Shiseido has doubled down on its commitment to China, even as it cuts its full-year forecast due to dampened local demand. Sales were down 10 percent in the region in the Japanese conglomerate’s third quarter earnings.
Chief executive Toshinobu Umetsu told China Daily that the company is “never shaken” in its determination to invest in China, that they plan to “beef up” investment, and that they are “fully confident” in the market.
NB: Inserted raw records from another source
/-- **The oriented antipodal Hall count from a two-group assignment with petal enlargement.**  See the module docstring. -/
theorem card_le_card_goods_above_of_enlarged_assignment (S : Finset α) {f : Finset α → Lab k}
    (hf : ∀ ⦃X Y : Finset α⦄, X ⊆ Y → f X ≤ f Y) (D₁ D₂ : Finset (Finset α))
    (cpl : Finset α → Bool) (a b : Finset α → Fin k) (Sig : Finset (Fin k))
    (hlab : ∀ X ∈ D₁ ∪ D₂, X ⊆ S ∧ (cpl X = false → f X = petal (a X) ∧ f (S \ X) = petal (b X)) ∧
      (cpl X = true → f (S \ X) = petal (a X) ∧ f X = petal (b X)))
    (hSig : ∀ X ∈ D₁ ∪ D₂, b X ∉ Sig)
    (hE₁ : ∀ X ∈ D₁, cpl X = true ∧ a X ∈ Sig)
    (hW₁ : ∀ X ∈ D₁, ∀ X' ∈ D₁, a X ≠ b X' ∧ b X ≠ a X')
    (hW₂ : ∀ X ∈ D₂, ∀ X' ∈ D₂, a X ≠ b X' ∧ b X ≠ a X' ∧
      (cpl X = true → cpl X' = false → ¬ (a X = a X' ∧ b X = b X')))
    (hC : ∀ X ∈ D₁, ∀ Y ∈ D₂, b X ≠ b Y ∧ ¬ (a X = b Y ∧ a Y = b X)) :
    #D₁ + #D₂ ≤ #{U ∈ S.powerset | f U = top ∧ f (S \ U) = bot ∧ ∃ X ∈ D₁ ∪ D₂, X ⊆ U} := by
  -- the member of a bad
  set M : Finset α → Finset α := fun X => if cpl X = true then S \ X else X with hMdef
  have mem₁ : ∀ X ∈ D₁, X ∈ D₁ ∪ D₂ := fun X hX => mem_union_left _ hX
  have mem₂ : ∀ Y ∈ D₂, Y ∈ D₁ ∪ D₂ := fun Y hY => mem_union_right _ hY
  have hXS : ∀ X ∈ D₁ ∪ D₂, X ⊆ S := fun X hX => (hlab X hX).1
  have hMS : ∀ X ∈ D₁ ∪ D₂, M X ⊆ S := by
    intro X hX
    simp only [hMdef]
    split_ifs
    · exact sdiff_subset
    · exact hXS X hX
  have hMa : ∀ X ∈ D₁ ∪ D₂, f (M X) = petal (a X) := by
    intro X hX
    simp only [hMdef]
    by_cases hc : cpl X = true
    · rw [if_pos hc]; exact ((hlab X hX).2.2 hc).1
    · rw [if_neg hc]; exact ((hlab X hX).2.1 (by simpa using hc)).1
  have hMb : ∀ X ∈ D₁ ∪ D₂, f (S \ M X) = petal (b X) := by
    intro X hX
    simp only [hMdef]
    by_cases hc : cpl X = true
    · rw [if_pos hc, Finset.sdiff_sdiff_eq_self (hXS X hX)]; exact ((hlab X hX).2.2 hc).2
    · rw [if_neg hc]; exact ((hlab X hX).2.1 (by simpa using hc)).2
  have hlabel_of_subset : ∀ X ∈ D₁ ∪ D₂, ∀ X' ∈ D₁ ∪ D₂, M X ⊆ M X' → a X = a X' ∧ b X = b X' := by
    intro X hX X' hX' hsub
    constructor
    · exact eq_of_petal_le_petal (by rw [← hMa X hX, ← hMa X' hX']; exact hf hsub)
    · exact (eq_of_petal_le_petal (by
        rw [← hMb X' hX', ← hMb X hX]; exact hf (sdiff_subset_sdiff le_rfl hsub))).symm
  have below : ∀ {X F : Finset α}, X ⊆ S → F ⊆ S \ X → X ⊆ S \ F :=
    fun hXS hF => subset_sdiff_of_subset_sdiff' hXS hF
  have badM : ∀ X ∈ D₁ ∪ D₂, cpl X = true → ∀ {F : Finset α}, F ⊆ M X → X ⊆ S \ F := by
    intro X hX hc F hF
    simp only [hMdef, if_pos hc] at hF
    exact below (hXS X hX) hF
  have badM' : ∀ X ∈ D₁ ∪ D₂, cpl X = false → ∀ {F : Finset α}, F ⊆ S \ M X → X ⊆ S \ F := by
    intro X hX hc F hF
    have hc' : ¬ cpl X = true := by simp [hc]
    simp only [hMdef, if_neg hc'] at hF
    exact below (hXS X hX) hF
  -- the ENLARGED family of coordinates: co-goods above a bad, and `Sig`-half-co-goods above a bad
  set 𝒢 : Finset (Finset α) := {F ∈ S.powerset | f (S \ F) = top ∧ (f F = bot ∨ ∃ σ ∈ Sig, f F = petal σ) ∧
    ∃ X ∈ D₁ ∪ D₂, X ⊆ S \ F} with h𝒢
  have h𝒢S : ∀ E ∈ 𝒢, E ⊆ S := fun E hE => by
    rw [h𝒢, mem_filter, mem_powerset] at hE; exact hE.1
  have h𝒢down : ∀ E ∈ 𝒢, ∀ F, F ⊆ E → F ∈ 𝒢 := by
    intro E hE F hFE
    rw [h𝒢, mem_filter, mem_powerset] at hE ⊢
    obtain ⟨hES, htop, hlow, X, hX, hXE⟩ := hE
    refine ⟨hFE.trans hES, eq_top_of_top_le ?_, ?_, X, hX, hXE.trans (sdiff_subset_sdiff le_rfl hFE)⟩
    · rw [← htop]; exact hf (sdiff_subset_sdiff le_rfl hFE)
    · rcases hlow with hb | ⟨σ, hσ, hEσ⟩
      · left; exact eq_bot_of_le_bot (by rw [← hb]; exact hf hFE)
      · rcases eq_bot_or_eq_of_le_petal (show f F ≤ petal σ by rw [← hEσ]; exact hf hFE) with h | h
        · exact Or.inl h
        · exact Or.inr ⟨σ, hσ, h⟩
  -- certification with two witnesses on each side (gives a genuine co-good)
  have cert : ∀ {F U₁ U₂ V₁ V₂ : Finset α} {p q r s : Fin k}, F ⊆ S → p ≠ q → r ≠ s →
      f U₁ = petal p → f U₂ = petal q → U₁ ⊆ S \ F → U₂ ⊆ S \ F →
      f V₁ = petal r → f V₂ = petal s → F ⊆ V₁ → F ⊆ V₂ →
      (∃ X ∈ D₁ ∪ D₂, X ⊆ S \ F) → F ∈ 𝒢 := by
    intro F U₁ U₂ V₁ V₂ p q r s hFS hpq hrs hU₁ hU₂ h₁ h₂ hV₁ hV₂ h₃ h₄ hX
    obtain ⟨htop, hbot⟩ := good_sdiff_of_witnesses S hf hFS hpq hrs hU₁ hU₂ h₁ h₂ hV₁ hV₂ h₃ h₄
    rw [Finset.sdiff_sdiff_eq_self hFS] at hbot
    rw [h𝒢, mem_filter, mem_powerset]
    exact ⟨hFS, htop, Or.inl hbot, hX⟩
  -- certification with two witnesses below the complement and ONE `Sig`-petal witness above `F`
  have cert₁ : ∀ {F U₁ U₂ V : Finset α} {p q σ : Fin k}, F ⊆ S → p ≠ q → σ ∈ Sig →
      f U₁ = petal p → f U₂ = petal q → U₁ ⊆ S \ F → U₂ ⊆ S \ F → f V = petal σ → F ⊆ V →
      (∃ X ∈ D₁ ∪ D₂, X ⊆ S \ F) → F ∈ 𝒢 := by
    intro F U₁ U₂ V p q σ hFS hpq hσ hU₁ hU₂ h₁ h₂ hV hFV hX
    rw [h𝒢, mem_filter, mem_powerset]
    refine ⟨hFS, eq_top_of_petal_le hpq (by rw [← hU₁]; exact hf h₁) (by rw [← hU₂]; exact hf h₂), ?_, hX⟩
    rcases eq_bot_or_eq_of_le_petal (show f F ≤ petal σ by rw [← hV]; exact hf hFV) with h | h
    · exact Or.inl h
    · exact Or.inr ⟨σ, hσ, h⟩
  -- a single ordered difference `M X \ M X'` (certified when `X` is complemented or `X'` is plain)
  have hdiff : ∀ X ∈ D₁ ∪ D₂, ∀ X' ∈ D₁ ∪ D₂, a X ≠ b X' → b X ≠ a X' →
      (cpl X = true ∨ cpl X' = false) → M X \ M X' ∈ 𝒢 := by
    intro X hX X' hX' hab hba hc
    have hFS : M X \ M X' ⊆ S := sdiff_subset.trans (hMS X hX)
    have hF1 : M X \ M X' ⊆ M X := sdiff_subset
    have hF2 : M X \ M X' ⊆ S \ M X' := sdiff_subset_sdiff (hMS X hX) le_rfl
    have hbad : ∃ X₀ ∈ D₁ ∪ D₂, X₀ ⊆ S \ (M X \ M X') := by
      rcases hc with hc | hc
      · exact ⟨X, hX, badM X hX hc hF1⟩
      · exact ⟨X', hX', badM' X' hX' hc hF2⟩
    exact cert hFS hba hab (hMb X hX) (hMa X' hX') (sdiff_subset_sdiff le_rfl hF1)
      (below (hMS X' hX') hF2) (hMa X hX) (hMb X' hX') hF1 hF2 hbad
  -- the families
  set P : Finset (Finset α) := D₁.image M with hPdef
  set 𝒳 : Finset (Finset α) := 𝒢.filter (fun F => f F ≠ bot) with h𝒳def
  set K₀ : Finset (Finset α) := 𝒢.filter (fun F => f F = bot) with hK₀def
  set D₂c : Finset (Finset α) := D₂.filter (fun X => cpl X = true) with hD₂c
  set D₂p : Finset (Finset α) := D₂.filter (fun X => cpl X = false) with hD₂p
  set Q₁ : Finset (Finset α) := D₂c.image M with hQ₁def
  set Q₂ : Finset (Finset α) := D₂p.image M with hQ₂def
  have hD₂c_sub : ∀ X ∈ D₂c, X ∈ D₂ := fun X hX => (mem_filter.mp hX).1
  have hD₂p_sub : ∀ X ∈ D₂p, X ∈ D₂ := fun X hX => (mem_filter.mp hX).1
  have hD₂split : D₂ = D₂c ∪ D₂p := by
    ext X
    simp only [hD₂c, hD₂p, mem_union, mem_filter]
    constructor
    · intro hX
      by_cases hc : cpl X = true
      · exact Or.inl ⟨hX, hc⟩
      · exact Or.inr ⟨hX, by simpa using hc⟩
    · rintro (⟨hX, -⟩ | ⟨hX, -⟩) <;> exact hX
  have hQeq : D₂.image M = Q₁ ∪ Q₂ := by
    rw [hQ₁def, hQ₂def, ← image_union, ← hD₂split]
  -- elements of 𝒳
  have h𝒳 : ∀ E ∈ 𝒳, E ∈ 𝒢 ∧ E ⊆ S ∧ f (S \ E) = top ∧ ∃ σ ∈ Sig, f E = petal σ := by
    intro E hE
    obtain ⟨hE𝒢, hne⟩ := mem_filter.mp hE
    have hE' := hE𝒢
    rw [h𝒢, mem_filter, mem_powerset] at hE'
    obtain ⟨hES, htop, hlow, -⟩ := hE'
    rcases hlow with h | h
    · exact absurd h hne
    · exact ⟨hE𝒢, hES, htop, h⟩
  -- group one: all differences in 𝒢
  have hP𝒳 : ∀ U ∈ P ∪ 𝒳, ∀ U' ∈ P ∪ 𝒳, U \ U' ∈ 𝒢 := by
    intro U hU U' hU'
    rcases mem_union.mp hU with hU | hU
    · obtain ⟨X, hX, rfl⟩ := mem_image.mp hU
      have hX3 := mem₁ X hX
      obtain ⟨hcX, haX⟩ := hE₁ X hX
      rcases mem_union.mp hU' with hU' | hU'
      · obtain ⟨X', hX', rfl⟩ := mem_image.mp hU'
        obtain ⟨hab, hba⟩ := hW₁ X hX X' hX'
        exact hdiff X hX3 X' (mem₁ X' hX') hab hba (Or.inl hcX)
      · -- `M X \ E`
        obtain ⟨-, hES, -, σ, hσ, hEσ⟩ := h𝒳 U' hU'
        have hFS : M X \ U' ⊆ S := sdiff_subset.trans (hMS X hX3)
        have hF1 : M X \ U' ⊆ M X := sdiff_subset
        have h2 : U' ⊆ S \ (M X \ U') := by
          intro x hx
          exact mem_sdiff.mpr ⟨hES hx, fun h => (mem_sdiff.mp h).2 hx⟩
        have hbσ : b X ≠ σ := fun h => hSig X hX3 (h ▸ hσ)
        exact cert₁ hFS hbσ haX (hMb X hX3) hEσ (sdiff_subset_sdiff le_rfl hF1) h2 (hMa X hX3) hF1
          ⟨X, hX3, badM X hX3 hcX hF1⟩
    · obtain ⟨hU𝒢, -⟩ := h𝒳 U hU
      exact h𝒢down U hU𝒢 _ sdiff_subset
  -- group two (ordered)
  have hWblock : ∀ D : Finset (Finset α), (∀ X ∈ D, X ∈ D₁ ∪ D₂) →
      (∀ X ∈ D, ∀ X' ∈ D, cpl X = cpl X' ∧ a X ≠ b X' ∧ b X ≠ a X') →
      ∀ U ∈ D.image M, ∀ U' ∈ D.image M, U \ U' ∈ 𝒢 := by
    intro D hD hW U hU U' hU'
    obtain ⟨X, hX, rfl⟩ := mem_image.mp hU
    obtain ⟨X', hX', rfl⟩ := mem_image.mp hU'
    obtain ⟨hcc, hab, hba⟩ := hW X hX X' hX'
    refine hdiff X (hD X hX) X' (hD X' hX') hab hba ?_
    by_cases hc : cpl X = true
    · exact Or.inl hc
    · right; rw [← hcc]; simpa using hc
  have hQ₁₁ : ∀ U ∈ Q₁, ∀ U' ∈ Q₁, U \ U' ∈ 𝒢 :=
    hWblock D₂c (fun X hX => mem₂ X (hD₂c_sub X hX)) (fun X hX X' hX' => by
      obtain ⟨hab, hba, -⟩ := hW₂ X (hD₂c_sub X hX) X' (hD₂c_sub X' hX')
      exact ⟨by rw [(mem_filter.mp hX).2, (mem_filter.mp hX').2], hab, hba⟩)
  have hQ₂₂ : ∀ U ∈ Q₂, ∀ U' ∈ Q₂, U \ U' ∈ 𝒢 :=
    hWblock D₂p (fun X hX => mem₂ X (hD₂p_sub X hX)) (fun X hX X' hX' => by
      obtain ⟨hab, hba, -⟩ := hW₂ X (hD₂p_sub X hX) X' (hD₂p_sub X' hX')
      exact ⟨by rw [(mem_filter.mp hX).2, (mem_filter.mp hX').2], hab, hba⟩)
  have hQ₁₂ : ∀ U ∈ Q₁, ∀ U' ∈ Q₂, U \ U' ∈ 𝒢 ∧ ¬ U ⊆ U' := by
    intro U hU U' hU'
    obtain ⟨X, hX, rfl⟩ := mem_image.mp hU
    obtain ⟨X', hX', rfl⟩ := mem_image.mp hU'
    have hc : cpl X = true := (mem_filter.mp hX).2
    have hc' : cpl X' = false := (mem_filter.mp hX').2
    have hX2 := hD₂c_sub X hX; have hX'2 := hD₂p_sub X' hX'
    obtain ⟨hab, hba, hne⟩ := hW₂ X hX2 X' hX'2
    exact ⟨hdiff X (mem₂ X hX2) X' (mem₂ X' hX'2) hab hba (Or.inl hc),
      fun hsub => hne hc hc' (hlabel_of_subset X (mem₂ X hX2) X' (mem₂ X' hX'2) hsub)⟩
  -- cross meets: nonempty members of 𝒢
  have hPQ : ∀ U ∈ P ∪ 𝒳, ∀ U' ∈ Q₁ ∪ Q₂, U ∩ U' ∈ 𝒢 ∧ (U ∩ U').Nonempty := by
    intro U hU U' hU'
    rw [← hQeq] at hU'
    obtain ⟨Y, hY, rfl⟩ := mem_image.mp hU'
    have hY3 := mem₂ Y hY
    rcases mem_union.mp hU with hU | hU
    · obtain ⟨X, hX, rfl⟩ := mem_image.mp hU
      have hX3 := mem₁ X hX
      obtain ⟨hcX, haX⟩ := hE₁ X hX
      obtain ⟨hbb, hnopp⟩ := hC X hX Y hY
      have hF1 : M X ∩ M Y ⊆ M X := inter_subset_left
      have hF2 : M X ∩ M Y ⊆ M Y := inter_subset_right
      have hFS : M X ∩ M Y ⊆ S := hF1.trans (hMS X hX3)
      refine ⟨cert₁ hFS hbb haX (hMb X hX3) (hMb Y hY3) (sdiff_subset_sdiff le_rfl hF1)
        (sdiff_subset_sdiff le_rfl hF2) (hMa X hX3) hF1 ⟨X, hX3, badM X hX3 hcX hF1⟩, ?_⟩
      rw [nonempty_iff_ne_empty]
      intro he
      apply hnopp
      constructor
      · have hsub : M X ⊆ S \ M Y := by
          intro x hx
          refine mem_sdiff.mpr ⟨hMS X hX3 hx, fun hxY => ?_⟩
          have : x ∈ M X ∩ M Y := mem_inter.mpr ⟨hx, hxY⟩
          rw [he] at this
          simp at this
        exact eq_of_petal_le_petal (by rw [← hMa X hX3, ← hMb Y hY3]; exact hf hsub)
      · have hsub : M Y ⊆ S \ M X := by
          intro y hy
          refine mem_sdiff.mpr ⟨hMS Y hY3 hy, fun hyX => ?_⟩
          have : y ∈ M X ∩ M Y := mem_inter.mpr ⟨hyX, hy⟩
          rw [he] at this
          simp at this
        exact eq_of_petal_le_petal (by rw [← hMa Y hY3, ← hMb X hX3]; exact hf hsub)
    · obtain ⟨hU𝒢, hUS, -, σ, hσ, hUσ⟩ := h𝒳 U hU
      refine ⟨h𝒢down U hU𝒢 _ inter_subset_left, ?_⟩
      rw [nonempty_iff_ne_empty]
      intro he
      have hsub : U ⊆ S \ M Y := by
        intro x hx
        refine mem_sdiff.mpr ⟨hUS hx, fun hxY => ?_⟩
        have : x ∈ U ∩ M Y := mem_inter.mpr ⟨hx, hxY⟩
        rw [he] at this
        simp at this
      have hσb : σ = b Y := eq_of_petal_le_petal (by rw [← hUσ, ← hMb Y hY3]; exact hf hsub)
      exact hSig Y hY3 (hσb ▸ hσ)
  -- cardinalities
  have hcP : #P = #D₁ := by
    apply card_image_of_injOn
    intro X hX X' hX' hXX'
    have hc := (hE₁ X hX).1; have hc' := (hE₁ X' hX').1
    simp only [hMdef, if_pos hc, if_pos hc'] at hXX'
    rw [← Finset.sdiff_sdiff_eq_self (hXS X (mem₁ X hX)), ← Finset.sdiff_sdiff_eq_self (hXS X' (mem₁ X' hX')), hXX']
  have hinjM : ∀ D : Finset (Finset α), (∀ X ∈ D, X ∈ D₁ ∪ D₂) →
      (∀ X ∈ D, ∀ X' ∈ D, cpl X = cpl X') → #(D.image M) = #D := by
    intro D hD hW
    apply card_image_of_injOn
    intro X hX X' hX' hXX'
    have hcc := hW X hX X' hX'
    simp only [hMdef] at hXX'
    by_cases hc : cpl X = true
    · have hc' : cpl X' = true := by rw [← hcc]; exact hc
      rw [if_pos hc, if_pos hc'] at hXX'
      rw [← Finset.sdiff_sdiff_eq_self (hXS X (hD X hX)), ← Finset.sdiff_sdiff_eq_self (hXS X' (hD X' hX')), hXX']
    · have hc' : ¬ cpl X' = true := by rw [← hcc]; exact hc
      rw [if_neg hc, if_neg hc'] at hXX'
      exact hXX'
  have hcQ₁ : #Q₁ = #D₂c := hinjM D₂c (fun X hX => mem₂ X (hD₂c_sub X hX)) (fun X hX X' hX' => by
      rw [(mem_filter.mp hX).2, (mem_filter.mp hX').2])
  have hcQ₂ : #Q₂ = #D₂p := hinjM D₂p (fun X hX => mem₂ X (hD₂p_sub X hX)) (fun X hX X' hX' => by
      rw [(mem_filter.mp hX).2, (mem_filter.mp hX').2])
  have hQdisj : Disjoint Q₁ Q₂ := by
    rw [Finset.disjoint_left]
    intro U hU hU'
    exact (hQ₁₂ U hU U hU').2 le_rfl
  have hD₂disj : Disjoint D₂c D₂p := by
    rw [Finset.disjoint_left]
    intro X hX hX'
    have h1 : cpl X = true := (mem_filter.mp hX).2
    have h2 : cpl X = false := (mem_filter.mp hX').2
    rw [h1] at h2
    exact Bool.noConfusion h2
  have hcQ : #(Q₁ ∪ Q₂) = #D₂ := by
    rw [card_union_of_disjoint hQdisj, hcQ₁, hcQ₂, hD₂split, card_union_of_disjoint hD₂disj]
  have hP𝒳disj : Disjoint P 𝒳 := by
    rw [Finset.disjoint_left]
    intro U hU hU𝒳
    obtain ⟨X, hX, rfl⟩ := mem_image.mp hU
    obtain ⟨-, -, htop, -⟩ := h𝒳 _ hU𝒳
    rw [hMb X (mem₁ X hX)] at htop
    cases htop
  have hcP𝒳 : #(P ∪ 𝒳) = #D₁ + #𝒳 := by rw [card_union_of_disjoint hP𝒳disj, hcP]
  have h𝒢split : #K₀ + #𝒳 = #𝒢 := by
    rw [hK₀def, h𝒳def]
    exact card_filter_add_card_filter_not (fun F => f F = bot)
  -- dimensions and the two-group count (Theorem A′ from dimensions with an empty third family)
  have hPfin := finrank_V 𝒢 h𝒢down (P ∪ 𝒳) hP𝒳
  have hQfin := finrank_V_union 𝒢 h𝒢down Q₁ Q₂ hQ₁₁ hQ₂₂ hQ₁₂
  have hRfin : finrank ℚ (V 𝒢 (∅ : Finset (Finset α))) = #(∅ : Finset (Finset α)) :=
    finrank_V 𝒢 h𝒢down ∅ (fun X hX => absurd hX (by simp))
  have hcount := card_add_card_add_card_le_of_finrank 𝒢 h𝒢down (P ∪ 𝒳) (Q₁ ∪ Q₂) ∅ hPfin hQfin hRfin hPQ
    (fun Y _ Z hZ => absurd hZ (by simp)) (fun Z hZ _ _ => absurd hZ (by simp))
  have hbot : finrank ℚ ↥(V 𝒢 (P ∪ 𝒳) ⊓ V 𝒢 (Q₁ ∪ Q₂) ⊓ V 𝒢 (∅ : Finset (Finset α))) ≤ 0 := by
    have h := Submodule.finrank_mono (inf_le_right : V 𝒢 (P ∪ 𝒳) ⊓ V 𝒢 (Q₁ ∪ Q₂) ⊓ V 𝒢 ∅ ≤ V 𝒢 ∅)
    rw [hRfin, card_empty] at h
    exact h
  -- `K₀` injects into the goods above a bad
  have hK₀S : ∀ F ∈ K₀, F ⊆ S := fun F hF => h𝒢S F (mem_filter.mp hF).1
  have hinjK : Set.InjOn (fun F => S \ F) (K₀ : Set (Finset α)) := by
    intro F₁ hF₁ F₂ hF₂ h
    have e₁ := Finset.sdiff_sdiff_eq_self (hK₀S F₁ hF₁)
    have e₂ := Finset.sdiff_sdiff_eq_self (hK₀S F₂ hF₂)
    simp only at h
    rw [← e₁, ← e₂, h]
  have himg : K₀.image (fun F => S \ F) ⊆
      {U ∈ S.powerset | f U = top ∧ f (S \ U) = bot ∧ ∃ X ∈ D₁ ∪ D₂, X ⊆ U} := by
    intro U hU
    obtain ⟨F, hF, rfl⟩ := mem_image.mp hU
    obtain ⟨hF𝒢, hFbot⟩ := mem_filter.mp hF
    rw [h𝒢, mem_filter, mem_powerset] at hF𝒢
    obtain ⟨hFS, htop, -, X, hX, hXF⟩ := hF𝒢
    rw [mem_filter, mem_powerset]
    refine ⟨sdiff_subset, htop, ?_, X, hX, hXF⟩
    rw [Finset.sdiff_sdiff_eq_self hFS]; exact hFbot
  have hK₀le : #K₀ ≤ #{U ∈ S.powerset | f U = top ∧ f (S \ U) = bot ∧ ∃ X ∈ D₁ ∪ D₂, X ⊆ U} := by
    calc #K₀ = #(K₀.image fun F => S \ F) := (card_image_of_injOn hinjK).symm
      _ ≤ _ := card_le_card himg
  rw [hcP𝒳, hcQ, card_empty] at hcount
  omega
The Chinese beauty market is the world’s second largest, poised to reach $96 billion by 2027, per The Business of Fashion State of Fashion: Beauty report with McKinsey. As well as its name-brand line, Shiseido owns brands such Clé de Peau Beauté, Nars and Drunk Elephant.
Years of sustained growth and ever-richer consumers have made the region attractive to global brands, but the Chinese retail market has its own quirks and the consumers their own qualms. Platforms such as Tmall and Xiaohongshu must also be mastered.
Shoppers have recently been turned off Japanese-owned brands following the release of treated radioactive water from the Fukushima plant, with a social media call to boycott targeting personal care brands in particular.
In November, Shiseido reduced its forecast for core operating profit by 42 percent to ¥35 billion ($231 million) for 2023 reflecting the effects of the boycott. Revenue forecast was also cut by 2 percent.
China has also been a sore spot for Estée Lauder Companies, which has struggled with lower demand and inventory issues following the pandemic.